# Comparing Strings

There are many ways in which one may compare two or more strings. Typical goals of such comparisions are to indicate how similar (or dissimilar) two strings are. This is typically done by defining a **metric** (or **distance**) between two words. 

In this notebook we consider several ways to compare strings. These are well-known distances such as the **Hamming** distance, **longest common subsequence**, among others. 

## Longest Common Subsequence (LCS)

The **Longest Common Subsequence (LCS)** problem askes to determine the longest subsequence of two strings A and B.
That is, over all subsequence of characters for A and B, what is the longest such subsequence shared between the two strings. 
Note that characters need not be consequitve (i.e. need not be a substring of characters) only that one appears before the other in both strings. 

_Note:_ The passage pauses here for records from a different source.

import Summits.AnomalousDissipation.AnomalousDissipation.Theses.TwoAndHalfD
import Summits.AnomalousDissipation.AnomalousDissipation.Theorems.TwohalfdNeg.Negative.FreeDecay
import Literature.Analysis.FluidPDE.TwoHalfNavierStokes
import Literature.Analysis.FunctionSpaces.TorusAxisAverageCalculus
import Literature.Analysis.FluidPDE.LongTimeAverageNonneg

/-!
# The registered stub `stub_reduction` of crux `TwoAndHalfD.TwohalfdNeg` (stmt-AnomalousDissipation-0211),
# line `log-kantorovich-enstrophy-transfer`, is FALSE as stated: the slice `t = 0` is free

Negative knowledge for the `x₃`-invariant reduction S1.  The accepted `Torus.IsLerayHopfOn T ν f u₀ u`
constrains the slice `u 0` only through `MemLp (u 0) 2` and the energy inequality at `t = 0`,
`½‖u 0‖² ≤ ½‖u₀‖²` (the weak identity, the `L^∞L²`/`L²H¹` clauses and the a.e.-`s` energy inequality live
on `(0, T)`, weak/strong continuity are limits along `𝓝[>] 0`); hence the slice of a Leray–Hopf solution at
`t = 0` may be replaced by ANY `L²` field of smaller energy (`isLerayHopfOn_update_zero`).  The registered
conclusion of `stub_reduction` asks for the pointwise split `u j t = twoHalf (v j t) (θ j t)` at EVERY `t`,
which pins `v j 0` to the planar section of `u j 0`, and simultaneously for
`IsGlobalLerayHopf (ν j) (fun _ => g) (v₀ j) (v j)`, whose datum `v₀ j` is pinned (a.e.) by the strong
initial trace of the planar sections at `t → 0⁺`; replacing the slice `u j 0` of a genuine `x₃`-invariant
solution by a purely planar field of admissible energy makes `½‖v j 0‖² ≤ ½‖v₀ j‖²` fail.

Witness (`stub_reduction_false`): `f = 0`, `ν_j = 1`, the free decay `u(t) = (0,0,e^{-4π²t}cos 2πx₀)`
(`Negative.isGlobalLerayHopf_decay 0`, datum `shear 0 1`, energy `¼`) with its slice at `t = 0` replaced by
the constant planar field `(½, 0, 0)` (energy `⅛ ≤ ¼`): every admissible planar family has `v j t = 0` for
`t > 0`, so `‖v₀ j‖₂ = 0` by the strong trace, while `v j 0 = (½, 0)` has energy `⅛ > 0`.
Repair (for the lead): ask the pointwise split only for `t ≠ 0` (the composition `TwohalfdNeg_of` discards
it anyway), e.g. `(∀ j (t : ℝ), t ≠ 0 → u j t = Torus.twoHalf (v j t) (θ j t))`.
-/

set_option linter.dupNamespace false

noncomputable section

namespace Summit.AnomalousDissipation.AnomalousDissipation.Theorems.TwohalfdNeg.Negative.ReductionSliceZero

open MeasureTheory Set Filter Topology UnitAddTorus Function
open scoped ENNReal NNReal InnerProductSpace
open Literature.Analysis.FunctionSpaces Literature.Analysis.FunctionSpaces.Torus
open Literature.Analysis.FluidPDE Literature.Analysis.FluidPDE.Torus
open Summit.AnomalousDissipation.AnomalousDissipation.Theorems.TwohalfdNeg.Negative

/-! ## 1. The slice `t = 0` of a Leray–Hopf solution is free -/

section SliceZero

variable {d : Type*} [Fintype d] [DecidableEq d] {T ν : ℝ} {f u : ℝ → UnitAddTorus d → EuclideanSpace ℝ d}
  {u₀ w : UnitAddTorus d → EuclideanSpace ℝ d}

omit [Fintype d] [DecidableEq d] in
/-- Replacing the slice at `t = 0` does not change the slices at positive times. [folklore] -/
theorem update_zero_of_pos {t : ℝ} (ht : 0 < t) : Function.update u 0 w t = u t :=
  Function.update_of_ne ht.ne' _ _

/-- **The slice `t = 0` of a Leray–Hopf solution on the torus is free**: replacing `u 0` by any `w ∈ L²`
with `½‖w‖² ≤ ½‖u₀‖²` gives again a Leray–Hopf solution with the same force and datum (every clause of
`Torus.IsLerayHopfOn` sees `u` only on `(0, T]`, along `𝓝[>] 0`, or at `t = 0` through
`MemLp (u 0) 2` and `kineticEnergy (u 0) ≤ kineticEnergy u₀`). [folklore] -/
theorem isLerayHopfOn_update_zero (hu : IsLerayHopfOn T ν f u₀ u) (hw : MemLp w 2 volume)
    (hE : kineticEnergy w ≤ kineticEnergy u₀) : IsLerayHopfOn T ν f u₀ (Function.update u 0 w) := by
  have hIoo : ∀ t ∈ Ioo (0 : ℝ) T, Function.update u 0 w t = u t := fun t ht => update_zero_of_pos ht.1
  refine ⟨⟨?_, ?_, ?_, fun ψ hψ hdiv => ?_⟩, ?_, fun t ht => ?_, ⟨?_, ?_⟩, fun t ht => ?_, ?_, fun z hz => ⟨?_, ?_⟩, ?_⟩
  · -- measurability on the slab
    refine hu.weak.1.congr ?_
    have hS : MeasurableSet (Ioo (0 : ℝ) T ×ˢ (univ : Set (EuclideanSpace ℝ d))) := measurableSet_Ioo.prod MeasurableSet.univ
    filter_upwards [ae_restrict_mem hS] with p hp
    show u p.1 (proj p.2) = Function.update u 0 w p.1 (proj p.2)
    rw [hIoo p.1 hp.1]
  · rw [setLIntegral_congr_fun measurableSet_Ioo (fun t ht => by rw [hIoo t ht])]
    exact hu.weak.2.1
  · filter_upwards [hu.weak.2.2.1, ae_restrict_mem measurableSet_Ioo] with t ht htI
    rwa [hIoo t htI]
  · rw [setIntegral_congr_fun measurableSet_Ioo (fun t ht => by rw [hIoo t ht])]
    exact hu.weak.2.2.2 ψ hψ hdiv
  · obtain ⟨C, hC⟩ := hu.energy_bound
    refine ⟨C, ?_⟩
    filter_upwards [hC, ae_restrict_mem measurableSet_Ioo] with t ht htI
    rwa [hIoo t htI]
  · rcases eq_or_lt_of_le ht.1 with h0 | h0
    · subst h0
      rwa [Function.update_self]
    · rw [update_zero_of_pos h0]
      exact hu.memLp t ht
  · filter_upwards [hu.memL2Sobolev.1, ae_restrict_mem measurableSet_Ioo] with t ht htI
    simpa only [hIoo t htI] using ht
  · have h := hu.memL2Sobolev.2
    unfold eL2SobolevNorm at h ⊢
    have hc : ∫⁻ t in Ioo 0 T, eSobolevNorm 1 (EuclideanSpace.complexify ∘ Function.update u 0 w t) ^ 2 =
        ∫⁻ t in Ioo 0 T, eSobolevNorm 1 (EuclideanSpace.complexify ∘ u t) ^ 2 :=
      setLIntegral_congr_fun measurableSet_Ioo (fun t ht => by rw [hIoo t ht])
    rw [hc]
    exact h
  · -- energy inequality from `0`
    rcases eq_or_lt_of_le ht.1 with h0 | h0
    · subst h0
      simp only [Function.update_self, Ioo_self, Measure.restrict_empty, lintegral_zero_measure,
        ENNReal.toReal_zero, mul_zero, add_zero, intervalIntegral.integral_same]
      exact hE
    · have h := hu.energy_ineq_zero t ht
      rw [update_zero_of_pos h0, setLIntegral_congr_fun measurableSet_Ioo (fun τ hτ => by rw [update_zero_of_pos hτ.1]),
        intervalIntegral.integral_of_le ht.1,
        setIntegral_congr_fun measurableSet_Ioc (fun τ hτ => by rw [update_zero_of_pos hτ.1])]
      rwa [intervalIntegral.integral_of_le ht.1] at h
  · -- energy inequality from a.e. `s`
    filter_upwards [hu.energy_ineq_ae, ae_restrict_mem measurableSet_Ioo] with s hs hsI t hst
    have h := hs t hst
    have ht0 : 0 < t := hsI.1.trans_le hst.1
    rw [update_zero_of_pos ht0, update_zero_of_pos hsI.1,
      setLIntegral_congr_fun measurableSet_Ioo (fun τ hτ => by rw [update_zero_of_pos (hsI.1.trans hτ.1)]),
      intervalIntegral.integral_of_le hst.1,
      setIntegral_congr_fun measurableSet_Ioc (fun τ hτ => by rw [update_zero_of_pos (hsI.1.trans hτ.1)])]
    rwa [intervalIntegral.integral_of_le hst.1] at h
  · exact (hu.weak_continuous z hz).1.congr fun t ht => by simp only [update_zero_of_pos ht.1]
  · refine (hu.weak_continuous z hz).2.congr' ?_
    filter_upwards [self_mem_nhdsWithin] with t ht
    simp only [update_zero_of_pos (show (0 : ℝ) < t from ht)]
  · refine hu.strong_initial.congr' ?_
    filter_upwards [self_mem_nhdsWithin] with t ht
    simp only [update_zero_of_pos (show (0 : ℝ) < t from ht)]

/-- The global form: the slice `t = 0` of a global Leray–Hopf solution is free. [folklore] -/
theorem isGlobalLerayHopf_update_zero (hu : IsGlobalLerayHopf ν f u₀ u) (hw : MemLp w 2 volume)
    (hE : kineticEnergy w ≤ kineticEnergy u₀) : IsGlobalLerayHopf ν f u₀ (Function.update u 0 w) :=
  fun T hT => isLerayHopfOn_update_zero (hu T hT) hw hE

end SliceZero

/-! ## 2. The witness and the refutation -/

section Refutation

/-- `twoHalf` is injective in the planar datum. [folklore] -/
theorem twoHalf_left_injective {V V' : UnitAddTorus (Fin 2) → EuclideanSpace ℝ (Fin 2)}
    {R R' : UnitAddTorus (Fin 2) → ℝ} (h : twoHalf V R = twoHalf V' R') : V = V' := by
  funext y
  have h1 := congrArg planarProjE (congrFun h (planarSect y))
  rw [twoHalf, twoHalf, planarProjE_planarEmbed, planarProjE_planarEmbed, planarProj_planarSect] at h1
  exact h1

/-- The planar unit datum `e = (½, 0)`. [folklore] -/
theorem norm_sq_single_half : ‖(EuclideanSpace.single (0 : Fin 2) (1 / 2 : ℝ))‖ ^ 2 = 1 / 4 := by
  rw [EuclideanSpace.norm_sq_eq, Fin.sum_univ_two]
  simp
  norm_num

/-- The kinetic energy of a constant planar field is `½‖e‖²`. [folklore] -/
theorem kineticEnergy_const (e : EuclideanSpace ℝ (Fin 2)) :
    kineticEnergy (fun _ : UnitAddTorus (Fin 2) => e) = 2⁻¹ * ‖e‖ ^ 2 := by
  unfold kineticEnergy
  rw [integral_const, probReal_univ, one_smul]

/-- The kinetic energy of the lifted constant planar field `(e, 0) ∘ π` is `½‖e‖²`. [folklore] -/
theorem kineticEnergy_twoHalf_const (e : EuclideanSpace ℝ (Fin 2)) :
    kineticEnergy (twoHalf (fun _ : UnitAddTorus (Fin 2) => e) 0) = 2⁻¹ * ‖e‖ ^ 2 := by
  unfold kineticEnergy
  rw [integral_norm_sq_twoHalf continuous_const continuous_zero, integral_const, probReal_univ, one_smul]
  simp

/-- A field with vanishing `L²` seminorm has zero kinetic energy (junk values included: a
non-integrable `‖v‖²` has Bochner integral `0`). [folklore] -/
theorem kineticEnergy_eq_zero_of_eLpNorm_eq_zero {v : UnitAddTorus (Fin 2) → EuclideanSpace ℝ (Fin 2)}
    (h : eLpNorm v 2 volume = 0) : kineticEnergy v = 0 := by
  unfold kineticEnergy
  suffices hint : ∫ x, ‖v x‖ ^ 2 = 0 by rw [hint, mul_zero]
  have hl : ∫⁻ x, ‖v x‖ₑ ^ (2 : ℝ) = 0 := by
    rw [eLpNorm_eq_lintegral_rpow_enorm_toReal two_ne_zero ENNReal.ofNat_ne_top, ENNReal.toReal_ofNat] at h
    rcases ENNReal.rpow_eq_zero_iff.1 h with ⟨h1, -⟩ | ⟨-, h2⟩
    · exact h1
    · norm_num at h2
  by_cases hi : Integrable (fun x => ‖v x‖ ^ 2) volume
  · rw [integral_eq_lintegral_of_nonneg_ae (ae_of_all _ fun x => sq_nonneg _) hi.aestronglyMeasurable]
    have he : ∀ x, ENNReal.ofReal (‖v x‖ ^ 2) = ‖v x‖ₑ ^ (2 : ℝ) := fun x => by
      rw [← ofReal_norm, ENNReal.ofReal_rpow_of_nonneg (norm_nonneg _) (by norm_num), Real.rpow_two]
    simp_rw [he]
    rw [hl, ENNReal.toReal_zero]
  · exact integral_undef hi

/-- **`stub_reduction` is FALSE as registered** (statement copied verbatim from
`Cruxes/TwohalfdNeg/Lines/log-kantorovich-enstrophy-transfer.lean`; see the module docstring for the
witness and the one-token repair). [folklore] -/
theorem stub_reduction_false : ¬ (∀ f : UnitAddTorus (Fin 3) → EuclideanSpace ℝ (Fin 3),
      (∀ (s : UnitAddCircle) (x : UnitAddTorus (Fin 3)), f (x + Pi.single (2 : Fin 3) s) = f x) →
      Torus.IsSmooth f → Torus.IsDivFree f → Torus.HasZeroMean f →
      ∀ (ν : ℕ → ℝ) (u₀ : ℕ → UnitAddTorus (Fin 3) → EuclideanSpace ℝ (Fin 3))
        (u : ℕ → ℝ → UnitAddTorus (Fin 3) → EuclideanSpace ℝ (Fin 3)),
        (∀ j, 0 < ν j) →
        (∀ j, Torus.IsGlobalLerayHopf (ν j) (fun _ => f) (u₀ j) (u j)) →
        (∀ j (t : ℝ) (s : UnitAddCircle) (x : UnitAddTorus (Fin 3)),
          u j t (x + Pi.single (2 : Fin 3) s) = u j t x) →
        (∃ E : ℝ, ∀ j, meanEnergy (u j) ≤ E) →
        ∃ (g : UnitAddTorus (Fin 2) → EuclideanSpace ℝ (Fin 2)) (h : UnitAddTorus (Fin 2) → ℝ)
          (v₀ : ℕ → UnitAddTorus (Fin 2) → EuclideanSpace ℝ (Fin 2))
          (v : ℕ → ℝ → UnitAddTorus (Fin 2) → EuclideanSpace ℝ (Fin 2))
          (θ₀ : ℕ → UnitAddTorus (Fin 2) → ℝ) (θ : ℕ → ℝ → UnitAddTorus (Fin 2) → ℝ),
          Torus.IsSmooth g ∧ Torus.IsDivFree g ∧ Torus.HasZeroMean g ∧
          Torus.IsSmooth h ∧ Torus.HasZeroMean h ∧
          f = Torus.twoHalf g h ∧ (∀ j (t : ℝ), u j t = Torus.twoHalf (v j t) (θ j t)) ∧
          (∀ j, Torus.IsGlobalLerayHopf (ν j) (fun _ => g) (v₀ j) (v j)) ∧
          (∀ j, MemLp (θ₀ j) 2 volume) ∧
          (∀ j, Torus.IsWeakScalarTransportForced (ν j) (v j) (fun _ => h) (θ₀ j) (θ j)) ∧
          (∃ E : ℝ, ∀ j, meanEnergy (v j) ≤ E) ∧
          (∃ E : ℝ, ∀ j, longTimeAvgSup (fun t => Torus.scalarL2Sq (θ j t)) ≤ E) ∧
          (∀ j, meanDissipation (ν j) (u j) ≤
            meanDissipation (ν j) (v j) +
              longTimeAvgSup (fun t => ν j * (Torus.eScalarGradNormSq (θ j t)).toReal))) := by
  intro H
  -- the witness: free decay with the slice `t = 0` replaced by the planar constant `(½, 0, 0)`
  set e : EuclideanSpace ℝ (Fin 2) := EuclideanSpace.single (0 : Fin 2) (1 / 2 : ℝ) with he
  set w : UnitAddTorus (Fin 3) → EuclideanSpace ℝ (Fin 3) := twoHalf (fun _ => e) 0 with hw_def
  set U : ℝ → UnitAddTorus (Fin 3) → EuclideanSpace ℝ (Fin 3) := Function.update (decayState 0 1) 0 w with hU
  have hw2 : MemLp w 2 volume := ((isSmooth_const (d := Fin 2) e).twoHalf (isSmooth_const (d := Fin 2) (0 : ℝ))).memLp 2
  have hEw : kineticEnergy w = 1 / 8 := by
    rw [hw_def, kineticEnergy_twoHalf_const, norm_sq_single_half]; norm_num
  have hE0 : kineticEnergy (shear 0 1) = 1 / 4 := by
    unfold kineticEnergy; rw [integral_norm_sq_shear]; norm_num
  have hLH : IsGlobalLerayHopf 1 (fun _ => (0 : UnitAddTorus (Fin 3) → EuclideanSpace ℝ (Fin 3))) (shear 0 1) U :=
    isGlobalLerayHopf_update_zero (isGlobalLerayHopf_decay 0 (by norm_num) 1) hw2 (by rw [hEw, hE0]; norm_num)
  have hsm : IsSmooth (0 : UnitAddTorus (Fin 3) → EuclideanSpace ℝ (Fin 3)) := isSmooth_const (0 : EuclideanSpace ℝ (Fin 3))
  have hdf : IsDivFree (0 : UnitAddTorus (Fin 3) → EuclideanSpace ℝ (Fin 3)) := fun x => by
    simp [Torus.divergence, Torus.partialDeriv, Torus.lineDeriv]
  have hzm : HasZeroMean (0 : UnitAddTorus (Fin 3) → EuclideanSpace ℝ (Fin 3)) := by simp [HasZeroMean]
  have hinv : ∀ (t : ℝ) (s : UnitAddCircle) (x : UnitAddTorus (Fin 3)), U t (x + Pi.single (2 : Fin 3) s) = U t x := by
    intro t s x
    by_cases ht : t = 0
    · subst ht
      simp only [hU, Function.update_self, hw_def]
      rw [twoHalf_eq_comp, Function.comp_apply, Function.comp_apply]
      exact comp_planarProj_add_single (fun y => planarEmbed ((fun _ : UnitAddTorus (Fin 2) => e) y, (0 : UnitAddTorus (Fin 2) → ℝ) y)) s x
    · simp only [hU, Function.update_of_ne ht, decayState_eq]
      exact shear_add_single 0 _ s x
  obtain ⟨g, h, v₀, v, θ₀, θ, -, -, -, -, -, -, hsplit, hvLH, -⟩ :=
    H 0 (fun _ _ => rfl) hsm hdf hzm (fun _ => 1) (fun _ => shear 0 1) (fun _ => U) (fun _ => one_pos)
      (fun _ => hLH) (fun _ => hinv) ⟨meanEnergy U, fun _ => le_rfl⟩
  -- the planar family is pinned: `v 0 0 = e`, `v 0 t = 0` for `t > 0`
  have hv0 : v 0 0 = fun _ => e := by
    have h1 := hsplit 0 0
    rw [show U 0 = w by simp only [hU, Function.update_self], hw_def] at h1
    exact (twoHalf_left_injective h1).symm
  have hvt : ∀ t : ℝ, 0 < t → v 0 t = 0 := fun t ht => by
    have h1 := hsplit 0 t
    rw [show U t = decayState 0 1 t from update_zero_of_pos ht, decayState] at h1
    exact (twoHalf_left_injective h1).symm
  have hL : IsLerayHopfOn 1 1 (fun _ => g) (v₀ 0) (v 0) := hvLH 0 1 one_pos
  -- the strong trace forces `‖v₀ 0‖₂ = 0`
  have htr : Tendsto (fun _ : ℝ => eLpNorm (v₀ 0) 2 volume) (𝓝[>] (0 : ℝ)) (𝓝 0) := by
    refine hL.strong_initial.congr' ?_
    filter_upwards [self_mem_nhdsWithin] with t ht
    rw [hvt t ht, zero_sub, eLpNorm_neg]
  have hnorm : eLpNorm (v₀ 0) 2 volume = 0 := tendsto_nhds_unique tendsto_const_nhds htr
  have hkin : kineticEnergy (v₀ 0) = 0 := kineticEnergy_eq_zero_of_eLpNorm_eq_zero hnorm
  -- the energy inequality of the planar family at `t = 0` fails
  have hineq := hL.energy_ineq_zero 0 ⟨le_rfl, zero_le_one⟩
  simp only [Ioo_self, Measure.restrict_empty, lintegral_zero_measure, ENNReal.toReal_zero, mul_zero,
    add_zero, intervalIntegral.integral_same, hkin, hv0, kineticEnergy_const] at hineq
  rw [norm_sq_single_half] at hineq
  norm_num at hineq

end Refutation

end Summit.AnomalousDissipation.AnomalousDissipation.Theorems.TwohalfdNeg.Negative.ReductionSliceZero

end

We can define the length of the LCS of A and B recursively. Suppose A and B have lengths a and b respectively. Then either the last characters of both strings are equal, or they are note. 

If $A[a] == B[b]$ then this character will belong to the LCS. We then "prune" these characters and ask what is the LCS of $A[1:a-1]$ and $B[1:b-1]$.

Otherwise this character will not belong the LCS. Thus we can consider prunning both characters (one at a time) and consider the LCS of thw two subproblems. As we want the longest common subsequence, we maximize over the lengths of the resulting LCS for the subproblems. 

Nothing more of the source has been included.